(Dataset items)
/-- **Stub 6 — compactly supported TAME Moser, relative to the end (L formally; card S6 `SplitTaming`
+ S7 `CompactMoserR4`; = the triage-checked first lemma `TameMoserRelEnd` of ruled-cap-incidence-shear,
`Cruxes/…/SketchIdeator2.lean`, verbatim; Wendl 2018 p. 139 last paragraph made relative, McDuff–Salamon
2017 §3.2 Moser's trick).**  `sf` smooth closed, `Φ : M ≃ₘ ℝ⁴` a diffeomorphism equal to `ψ` off the
compact `K`, `sf = ψ*ω₀` off `K`, and an almost complex structure `J` tamed both by `sf` and by `Φ*ω₀`;
then some `Φ' : M ≃ₘ ℝ⁴` has `sf = Φ'*ω₀` everywhere and `Φ' = ψ` off a compact set — the crux's
conclusion verbatim.  Proof plan: `ω_s := (1−s) sf + s Φ*ω₀` tames `J` for all `s ∈ [0,1]` (convexity
of the tame cone), hence is non-degenerate; `τ := Φ*ω₀ − sf` is closed and vanishes on the OPEN `Kᶜ`
(`K` compact hence closed; there `Φ = ψ` locally so `dΦ = dψ`); transport to `ℝ⁴` by `Φ`: a closed
2-form with compact support on `ℝ⁴` is `dβ` with `β` compactly supported (`H²_c(ℝ⁴) = 0`: radial homotopy
operator, then kill the closed tail on `{‖w‖ > r} ≃ S³ × ℝ`, `H¹(S³) = 0`); the Moser field
`ι_{V_s} ω_s = −β` is smooth, compactly supported, so its flow `ρ_s` exists for all times, is a
diffeomorphism, is the identity off `supp β`, and `d/ds (ρ_s* ω_s) = ρ_s*(d ι_V ω_s + τ) = 0`, so
`ρ₁*(Φ*ω₀) = sf`; `Φ' := Φ ∘ ρ₁`, `K' := K ∪ Φ⁻¹(Φ(supp β))`.  Sanity: the standard model (`M = ℝ⁴`,
`sf = ω₀`, `Φ = refl`, `ψ = id`, `J = i ⊕ i`) satisfies hypotheses and conclusion (`Φ' = refl`), cf.
`gromov_recognitionR4_relEnd.stdModel_conclusion`.  Honours `_false_without_pullback` (H10 off `K` is a
verbatim hypothesis) and §7 (`K' ⊋ K` allowed).  Formal cost: compactly supported Poincaré lemma in
degree 2 on `ℝ⁴` over `MForm`/`mextDeriv`, global flow of a compactly supported time-dependent field with
SMOOTH dependence (Mathlib has `IsPicardLindelof`, integral curves; smooth dependence/completeness to be
built) — the infrastructure item shared by every symplectic line of the summit (crux NOTES §5).
Leans on: `MForm`, `mextDeriv`, `IsClosedForm`, `MForm.pullback`, `AlmostComplexStructure.IsTamedBy`,
`IsTamedBy.pos`, `stdSymplecticMForm`, `Diffeomorph.trans`. [cite: McDuffSalamon2017, §3.2 (Moser);
Wendl2018, proof of Thm 6.8, p. 139] -/
theorem stub_tameMoser :
    ∀ (M : Type) [TopologicalSpace M] [T2Space M] [SecondCountableTopology M]
      [ChartedSpace E4 M] [IsManifold (𝓡 4) ∞ M]
      (sf : MForm (𝓡 4) M ℝ 2) (J : AlmostComplexStructure (𝓡 4) ∞ M)
      (K : Set M) (ψ : M → E4) (Φ : M ≃ₘ⟮𝓡 4, 𝓡 4⟯ E4),
      IsSmoothForm sf → IsClosedForm sf → IsCompact K →
      (∀ x, x ∉ K → Φ x = ψ x) →
      (∀ x, x ∉ K → ∀ v w, sf x ![v, w] =
        stdSymplecticForm (mfderiv (𝓡 4) 𝓘(ℝ, E4) ψ x v) (mfderiv (𝓡 4) 𝓘(ℝ, E4) ψ x w)) →
      J.IsTamedBy sf →
      (∀ (x : M) (v : TangentSpace (𝓡 4) x), v ≠ 0 →
        0 < stdSymplecticForm (mfderiv (𝓡 4) 𝓘(ℝ, E4) Φ x v)
              (mfderiv (𝓡 4) 𝓘(ℝ, E4) Φ x (J x v))) →
      ∃ Φ' : M ≃ₘ⟮𝓡 4, 𝓡 4⟯ E4,
        (∀ x v w, sf x ![v, w] =
          stdSymplecticForm (mfderiv (𝓡 4) 𝓘(ℝ, E4) Φ' x v) (mfderiv (𝓡 4) 𝓘(ℝ, E4) Φ' x w)) ∧
        ∃ K' : Set M, IsCompact K' ∧ ∀ x, x ∉ K' → Φ' x = ψ x := by
  sorry
/-! ## The cut points of a `ℚ`-semialgebraic subset of the line -/

/-- **Finitely many ALGEBRAIC cut points.** A `ℚ`-semialgebraic `σ ⊆ ℝ¹` admits a finite set `F` of
real algebraic numbers such that every open interval avoiding `F` lies inside `σ` or is disjoint
from `σ`: o-minimality of the line (`exists_finset_Ioo_subset_or_disjoint`) gives finitely many cut
points; those at which membership is locally constant are superfluous (connectedness of the
interval), and the remaining ones are non-generic, hence algebraic (`isAlgebraic_of_not_mem_nhds`).
[van den Dries 1998, Ch. 1 (3.3)(ii); Bochnak–Coste–Roy 1998, §2.1] [folklore] -/
theorem dlo_exists_finset (σ : Set (Fin 1 → ℝ)) (hσ : IsSemialgebraic ℚ σ) :
    ∃ F : Finset ℝ, (∀ e ∈ F, IsAlgebraic ℚ e) ∧ ∀ p q : ℝ, (∀ e ∈ F, e ∉ Ioo p q) →
      Ioo p q ⊆ {s | (fun _ : Fin 1 => s) ∈ σ} ∨ Disjoint (Ioo p q) {s | (fun _ : Fin 1 => s) ∈ σ} := by
  classical
  set A : Set ℝ := {s | (fun _ : Fin 1 => s) ∈ σ} with hA
  have hsa : IsSemialgebraic ℝ {z : Fin 1 → ℝ | z 0 ∈ A} := by
    have : {z : Fin 1 → ℝ | z 0 ∈ A} = σ := by
      ext z
      show (fun _ => z 0) ∈ σ ↔ z ∈ σ
      rw [show (fun _ => z 0 : Fin 1 → ℝ) = z from funext fun i => by rw [Subsingleton.elim i 0]]
    rw [this]
    exact SemialgebraicMonotonicity.isSemialgebraic_real_of hσ
  obtain ⟨F₀, hF₀⟩ := SemialgebraicMonotonicity.exists_finset_Ioo_subset_or_disjoint hsa
  have hγ : Continuous fun t : ℝ => (fun _ : Fin 1 => t) := continuous_pi fun _ => continuous_id
  refine ⟨F₀.filter (fun x => ¬ ∀ᶠ y in 𝓝 x, (y ∈ A ↔ x ∈ A)), fun e he => ?_, fun p q hpq => ?_⟩
  · obtain ⟨-, he⟩ := Finset.mem_filter.1 he
    refine isAlgebraic_of_not_mem_nhds (x := fun _ : Fin 1 => e) hσ (fun h => he ?_) (fun h => he ?_)
    · have hA' : A ∈ 𝓝 e := hγ.continuousAt.preimage_mem_nhds h
      filter_upwards [hA'] with y hy
      exact iff_of_true hy (mem_of_mem_nhds hA')
    · have hA' : Aᶜ ∈ 𝓝 e := hγ.continuousAt.preimage_mem_nhds h
      filter_upwards [hA'] with y hy
      exact iff_of_false hy (mem_of_mem_nhds hA')
  · refine FibreLength.subset_or_disjoint_of_isPreconnected isPreconnected_Ioo fun u hu => ?_
    by_contra hloc
    by_cases huF : u ∈ F₀
    · exact hpq u (Finset.mem_filter.2 ⟨huF, hloc⟩) hu
    · obtain ⟨a, b, hau, hub, hab⟩ := exists_Ioo_forall_notMem_of_notMem F₀ huF
      refine hloc ?_
      filter_upwards [Ioo_mem_nhds hau hub] with y hy
      rcases hF₀ a b hab with h | h
      · exact iff_of_true (h hy) (h ⟨hau, hub⟩)
      · exact iff_of_false (Set.disjoint_left.1 h hy) (Set.disjoint_left.1 h ⟨hau, hub⟩)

Aim of the exercise: Please count the lines that hold "mextDeriv" in this data and report the total alone.

Solution to the exercise: 2